Wir sprechen also weiterhin aneinander vorbei. Ich stütze mich auf die Grundlage, dass es um so ein Netz irgendwann mal großflächig ans Internet hängen zu können auch noch andere Sicherheitssysteme geben wird. Um nochmal zu Stuxnet zu kommen:
Da wurden nach meinen Informationen Druckverhältnisse in Tanks verfälscht, was letztendlich zum Ausfall und Beschädigung dieser Geräte führte. Wo wäre das Problem, vorher zu definieren, welche Werte da als Normal und welche als Anormal zu sehen sind? Wenn irgendjemand dort doch nur einen einzigen Blick auf die (nicht vorhandenen) PROFIBUS Logs geworfen hätte oder am besten schon ein Tool hätte, das diese übermittelten Daten auf Unregelmäßigkeiten prüft, wäre das sofort aufgefallen.
Dass die Geräte ausgefallen sind konnte man sich nämlich die ersten Male garnicht erklären!


----------



## JesperMP (14 Juli 2015)

AlexSc schrieb:


> Um nochmal zu Stuxnet zu kommen:
> Da wurden nach meinen Informationen Druckverhältnisse in Tanks verfälscht, was letztendlich zum Ausfall und Beschädigung dieser Geräte führte. Wo wäre das Problem, vorher zu definieren, welche Werte da als Normal und welche als Anormal zu sehen sind? Wenn irgendjemand dort doch nur einen einzigen Blick auf die (nicht vorhandenen) PROFIBUS Logs geworfen hätte oder am besten schon ein Tool hätte, das diese übermittelten Daten auf Unregelmäßigkeiten prüft, wäre das sofort aufgefallen.
> Dass die Geräte ausgefallen sind konnte man sich nämlich die ersten Male garnicht erklären!

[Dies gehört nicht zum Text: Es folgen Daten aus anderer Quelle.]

import Summits.NavierStokesRegularity.NavierStokesRegularity.Theorems.StrainDoorsFixedDeltaSupTypeI
import Summits.NavierStokesRegularity.NavierStokesRegularity.Theorems.StrainDoorsSlicedLEIUnderRate
import HarnessLib

/-!
# Strain doors, PART M §M31(e) — DOOR X″ CLOSED: `ulocMorreyBoundSupTypeI_holds`

ROUND 70 of the `ns-regularity-ideate` programme (p1 line; helper lane of `stmt-NavierStokesRegularity-0056`,
rung N0; nothing here is a claim about Navier–Stokes regularity).  ROUND 69 proved door X′ (the `L²`-Morrey Type-I
bound from the sup-norm rate IN THE ENERGY CLASS, constant `M₂(M, ‖u₀‖₂, T₀)`) and typed door X″
`UlocMorreyBoundSupTypeI`: the same bound with an `M`-ONLY constant at all radii `r² < T`.  ROUND 70 CLOSES X″ by a
uniformly-local energy Grönwall argument under the rate, in three links, ALL PROVED: LINK 1 (the pressure pairing of
the local energy inequality is LINEAR in the local energies under a sup bound, `M`-free constants — texts N11a/N11b),
LINK 2 (the sliced local energy inequality under the rate at unit scale is linear with `M`-only data — typed in N11c,
PROVED in N11e/N11f/N11g), LINK 3 (LINK 2 ⇒ X″ by Grönwall and Leray rescaling — N11c); N11d puts them together:
`ulocMorreyBoundSupTypeI_holds : UlocMorreyBoundSupTypeI`.

THIS FILE (imports ROUND 69's N10c `StrainDoorsFixedDeltaSupTypeI` for the door and N11g): the named reduction
`ulocMorreyBoundSupTypeI_of_slicedLinearLEI : SlicedLinearLEIUnderRate → UlocMorreyBoundSupTypeI` (§M30(c) is literally
the body of the door) and the CLOSING `ulocMorreyBoundSupTypeI_holds : UlocMorreyBoundSupTypeI` (LINK 2 proved in N11g).
Door X (`SliceL3Concentration`, `M`-only `L³` concentration) then needs only the CAPPED form of §M27(b) (radii `r² < T`).
No `sorry`, no new axioms, no instances, no notation, no definitions.
-/

noncomputable section

set_option linter.dupNamespace false

open MeasureTheory Set Function Filter Metric Real
open _root_.Topology
open scoped ENNReal NNReal RealInnerProductSpace
open Literature.Analysis Literature.Analysis.FluidPDE

namespace Summit.NavierStokesRegularity.NavierStokesRegularity.Theorems.StrainDoors

/-! ### §M31(e) Door X″ closed -/

/-- **LINK 2 ⇒ door X″** (`UlocMorreyBoundSupTypeI` of ROUND 69 §M28(i)), by name: the sliced linear local energy
inequality under the Type-I rate at unit scale implies the `M`-only uniformly local Morrey bound at all radii
`r² < T`. [cite: BarkerPrange2020, Theorem 2 and p. 5] -/
theorem ulocMorreyBoundSupTypeI_of_slicedLinearLEI (hLink : SlicedLinearLEIUnderRate) :
    UlocMorreyBoundSupTypeI :=
  ulocMorreyBound_of_slicedLinearLEI hLink

/-- ★★★ **DOOR X″ CLOSED.**  For every `M` there is `K = K(M)` such that every classical Leray–Hopf solution of the
unit-viscosity unforced Navier–Stokes system on `[0,T)` with the sup-norm Type-I rate `|u(t,x)| ≤ M/√(T − t)` obeys the
uniformly local Morrey bound `∫_{B(y,r)} |u(t,x)|² dx ≤ K r` for all `y`, all radii `0 < r`, `r² < T` and all
`t ∈ (T − r², T)` — the constant depends on `M` ALONE (not on `‖u₀‖₂`, not on `T`).  In print the passage from the
sup-norm rate to the Morrey-type bound carries a constant depending on the solution through its datum and a radius cap
(Barker–Prange 2020 p. 5 after Seregin–Zajączkowski 2007 / Seregin 2018); here `K(M) = A(M₊²+M₊³)e^{B₁+2B₂M₊}` with
absolute `A, B₁, B₂` from the linear local energy inequality of §M29–§M31.
[cite: BarkerPrange2020, Theorem 2 and p. 5] -/
theorem ulocMorreyBoundSupTypeI_holds : UlocMorreyBoundSupTypeI :=
  ulocMorreyBound_of_slicedLinearLEI slicedLinearLEIUnderRate_holds


end Summit.NavierStokesRegularity.NavierStokesRegularity.Theorems.StrainDoors

end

Was ich über Stuxnet verstanden habe:
Der Trojaner lief auf der "Engineering Station" wobei geänderte Programmbausteine in den SPS geladen wurde. Der Trojaner war so schlaurig das die geänderte Programmbausteine auf Sicht von der Engineering Station versteckt wurde. Die Datenwerte den die Anwender (von das SCADA system) beobachtete wurde ebenso verfälscht.
Was man davon lernen kann: Wenn ein Übeltäter Zugang zu ein System hat, und er hat genügend Kentniss zu wie plausible Daten aussehen müssen, dann kann man sich dagegen nicht schützen.
Man kann sich nur schützen vor einem Angreifer, durch die Blockierung seiner Zugang.


----------



## ducati (14 Juli 2015)

AlexSc schrieb:


> Wo wäre das Problem, vorher zu definieren, welche Werte da als Normal und welche als Anormal zu sehen sind? Wenn irgendjemand dort doch nur einen einzigen Blick auf die (nicht vorhandenen) PROFIBUS Logs geworfen hätte oder am besten schon ein Tool hätte, das diese übermittelten Daten auf Unregelmäßigkeiten prüft, wäre das sofort aufgefallen.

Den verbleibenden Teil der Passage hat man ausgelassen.